As a modifiable determinant of health [Reference Kyle and Henry52], sleep must be optimized and has the potential to improve overall population health. We suggest clinicians and community-based providers assess for insomnia so that proper tailored treatment can be suggested. For example, cognitive behavioral therapy for insomnia (CBT-i) is a first line of treatment for chronic insomnia and produces clinically meaningful improvements in sleep onset latency, wake after sleep onset, and sleep efficiency [Reference Trauer, Qian, Doyle, Rajaratnam and Cunnington53]. Proper insomnia treatment via CBT-i also serves to identify, treat, and support these individuals’ underlying mental health and social correlates more effectively. CBT-i has been adapted to fit the needs of many specific populations and to be more broadly disseminated.

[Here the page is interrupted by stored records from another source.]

import Summits.ResolutionOfSingularities.ResolutionOfSingularities.Theorems.PAlterationPicoverKernelHonesty
import Mathlib.AlgebraicGeometry.SpreadingOut
import HarnessLib

/-!
# Crux `Picover` (stmt-ResolutionOfSingularities-0554), line `degree-p-tower`:
# Temkin 2008, Prop. 2.3.4, the converse (ii)⇒(iii) over a locally Noetherian base

Route `ResolutionOfSingularities/pAlteration`, crux `Picover`, line `degree-p-tower`. Support
file (`--supports stmt-ResolutionOfSingularities-0554`), registered helper
`localBlowupsAdmitDesingularization_of_resolutionOver`.

`PAlterationPicoverKernelHonesty.lean` proves the easy converse of Temkin's localisation of
desingularization for INTEGRAL schemes of finite type over a FIELD
(`KernelHonesty.admitsDesingularization_of_isBlowup_stalk_of_resolutionOver`). This file records it
in Temkin's own generality (Prop. 2.3.4, variant (1), `d = ∞`): for every locally Noetherian base
scheme `k`, resolution of singularities over `k` (`ResolutionOver k`: every integral `k`-scheme of
finite type admits a desingularization) implies condition (iii)
(`LocalBlowupsAdmitDesingularization k`: for `X → k` of finite type and `x ∈ X` with `𝒪_{X,x}` a
domain, every blow-up of `Spec 𝒪_{X,x}` singular only over the closed point admits a
desingularization). Together with the vendored named fact `Temkin2008_prop234` ((iii)⇒(ii), which
needs quasi-excellence) this makes Prop. 2.3.4 (1) an equivalence in the tree.

Proof. `X` is locally Noetherian (`LocallyOfFiniteType.isLocallyNoetherian`). Since `𝒪_{X,x}` is
a domain, `x` has an open neighbourhood `U ⊆ X` which is an integral scheme
(`exists_mem_and_isIntegral_of_isDomain_stalk`: on a locally Noetherian scheme some affine
`U ∋ x` has `Γ(X, U) → 𝒪_{X,x}` injective, `Scheme.IsGermInjective`, so `Γ(X, U)` is a domain).
`U ↪ X` is quasi-compact (`X` locally Noetherian), so `U` is an integral `k`-scheme of finite
type, and every blow-up of `U` is empty (zero centre) or again an integral `k`-scheme of finite
type (blow-ups are proper), hence admits a desingularization by `ResolutionOver k`. Now
`KernelHonesty.admitsDesingularization_of_isBlowup_stalk` (Temkin's (ii)⇒(iii) per scheme) applies
to `U` at `x`, and `Spec 𝒪_{U,x} ≅ Spec 𝒪_{X,x}`; blow-ups transport along this isomorphism
(`IsBlowup.comp_iso`). The hypothesis "`S'` singular only over the closed point" is not used.

No new definitions; no statement item is restated. [cite: Temkin2008, Prop. 2.3.4, Def. 2.3.1]
-/

noncomputable section

open CategoryTheory CategoryTheory.Limits AlgebraicGeometry TopologicalSpace IsLocalRing
open Literature.AlgebraicGeometry.Resolution

set_option linter.dupNamespace false -- mandated namespace of this single-conjunct summit

namespace Summit.ResolutionOfSingularities.ResolutionOfSingularities.Theorems.Picover.KernelHonestyGeneral

universe u

/-! ## An integral open neighbourhood of a point with integral local ring -/

/-- **On a locally Noetherian scheme, a point whose local ring is a domain has an open
neighbourhood which is an integral scheme.** Proof: locally Noetherian schemes are
germ-injective (`Scheme.IsGermInjective`), i.e. some affine open `U ∋ x` has
`Γ(X, U) → 𝒪_{X,x}` injective; then `Γ(X, U)` is a domain and the affine scheme `U` is integral.
(Cf. Görtz–Wedhorn, Exercise 3.16, for the irreducibility half.) [folklore] -/
theorem exists_mem_and_isIntegral_of_isDomain_stalk (X : Scheme.{u}) [IsLocallyNoetherian X]
    (x : X) [IsDomain (X.presheaf.stalk x)] :
    ∃ U : X.Opens, x ∈ U ∧ IsIntegral (U : Scheme.{u}) := by
  obtain ⟨U, hxU, hU, hinj⟩ := X.exists_germ_injective x
  haveI : IsDomain Γ(X, U) := Function.Injective.isDomain _ hinj
  haveI : IsAffine (U : Scheme.{u}) := hU
  haveI : Nonempty (U : Scheme.{u}) := ⟨⟨x, hxU⟩⟩
  haveI : IsDomain Γ(U, ⊤) :=
    MulEquiv.isDomain Γ(X, U) U.topIso.commRingCatIsoToRingEquiv.toMulEquiv
  exact ⟨U, hxU, isIntegral_of_isAffine_of_isDomain U⟩

/-! ## Blow-ups of an integral open of finite type admit desingularizations -/

/-- **Every blow-up of an integral open subscheme of a `k`-scheme of finite type admits a
desingularization, granted resolution of singularities over the locally Noetherian base `k`.**
For `f : X → k` locally of finite type and quasi-compact and `U ⊆ X` an integral open: `U ↪ X` is
quasi-compact (`X` is locally Noetherian), so `U` is an integral `k`-scheme of finite type; a
blow-up of `U` along the zero ideal is empty, along a nonzero ideal it is integral and proper over
`U`, hence an integral `k`-scheme of finite type. [cite: Temkin2008, Def. 2.3.1] -/
theorem admitsDesingularization_of_isBlowup_opens {k X : Scheme.{u}} [IsLocallyNoetherian k]
    (hres : ResolutionOver k) (f : X ⟶ k) [LocallyOfFiniteType f] [QuasiCompact f]
    (U : X.Opens) [IsIntegral (U : Scheme.{u})] (X₁ : Scheme.{u}) (b : X₁ ⟶ (U : Scheme.{u}))
    (J : (U : Scheme.{u}).IdealSheafData) (hb : IsBlowup b J) :
    Scheme.AdmitsDesingularization X₁ := by
  haveI : IsLocallyNoetherian X := LocallyOfFiniteType.isLocallyNoetherian f
  by_cases hJ : J = ⊥
  · subst hJ
    haveI := hb.isEmpty_of_bot
    exact Scheme.admitsDesingularization_of_isEmpty X₁
  haveI : IsIntegral X₁ := hb.isIntegral hJ
  haveI : IsProper b := hb.isProper
  haveI : LocallyOfFiniteType (b ≫ U.ι ≫ f) := inferInstance
  haveI : QuasiCompact (b ≫ U.ι ≫ f) := inferInstance
  exact hres X₁ (b ≫ U.ι ≫ f)

/-! ## Temkin 2008, Prop. 2.3.4 (1), (ii)⇒(iii), over a locally Noetherian base -/

/-- **Temkin 2008, Prop. 2.3.4 (variant (1), `d = ∞`), the converse (ii)⇒(iii) over any locally
Noetherian base scheme `k`: resolution of singularities over `k` implies that the blow-ups of the
integral local `k`-schemes essentially of finite type admit desingularizations.** Given
`f : X → k` of finite type, `x ∈ X` with `𝒪_{X,x}` a domain and a blow-up
`g : S' → Spec 𝒪_{X,x}`: shrink `X` to an integral open neighbourhood `U` of `x`
(`exists_mem_and_isIntegral_of_isDomain_stalk`); all blow-ups of `U` admit desingularizations
(`admitsDesingularization_of_isBlowup_opens`), so Temkin's per-scheme converse
`KernelHonesty.admitsDesingularization_of_isBlowup_stalk` desingularizes every blow-up of
`Spec 𝒪_{U,x} ≅ Spec 𝒪_{X,x}`, and blow-ups transport along this isomorphism
(`IsBlowup.comp_iso`). The hypothesis "`S'` is singular only over the closed point" is idle.
[cite: Temkin2008, Prop. 2.3.4, Def. 2.3.1] -/
theorem localBlowupsAdmitDesingularization_of_resolutionOver : ∀ (k : Scheme.{u}) [IsLocallyNoetherian k], ResolutionOver k → LocalBlowupsAdmitDesingularization k := by
  intro k _ hres X f _ _ x hdom S' g I hg _
  haveI : IsLocallyNoetherian X := LocallyOfFiniteType.isLocallyNoetherian f
  obtain ⟨U, hxU, hUint⟩ := exists_mem_and_isIntegral_of_isDomain_stalk X x
  -- `Spec 𝒪_{X,x} ≅ Spec 𝒪_{U,x}`
  let e : Spec (X.presheaf.stalk x) ≅ Spec ((U : Scheme.{u}).presheaf.stalk ⟨x, hxU⟩) :=
    asIso (Spec.map (U.stalkIso ⟨x, hxU⟩).hom)
  have hg' : IsBlowup (g ≫ e.hom) (I.comap e.inv) := hg.comp_iso e
  exact KernelHonesty.admitsDesingularization_of_isBlowup_stalk
    (admitsDesingularization_of_isBlowup_opens hres f U) (⟨x, hxU⟩ : U) hg'

end Summit.ResolutionOfSingularities.ResolutionOfSingularities.Theorems.Picover.KernelHonestyGeneral

end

Based on a recent systematic review, most cultural adaptations of CBT-i resulted in significantly improved insomnia symptoms [Reference Alcántara, Giorgio Cosenzo, McCullough, Vogt, Falzon and Perez Ibarra54]. Adaptions included changes to the delivery modality (e.g., group-based or online setting), the use of nonclinician interventionists, shortened length of treatment, and linguistic adaptations [Reference Alcántara, Giorgio Cosenzo, McCullough, Vogt, Falzon and Perez Ibarra54]. Given the substantial public health burden of insomnia [Reference Morin and Jarrin2,Reference Hatoum, Kong, Kania, Wong and Mendelson4–Reference Ozminkowski, Wang and Walsh8], there is a crucial need to increase awareness of effective insomnia treatments and to continue advancing implementation research [Reference Koffel, Bramoweth and Ulmer55]. We recommend that future public health campaigns provide education on the symptoms and treatment of insomnia as well as promote evidence-based strategies for improving sleep.
Acknowledgments
Research reported in this publication was supported by the University of Florida Clinical and Translational Science Institute, which is supported in part by the NIH National Center for Advancing Translational Sciences under award number UL1TR001427. The content is solely the responsibility of the authors and does not necessarily represent the official views of the National Institutes of Health.
Competing interests
The authors have no competing interests to declare.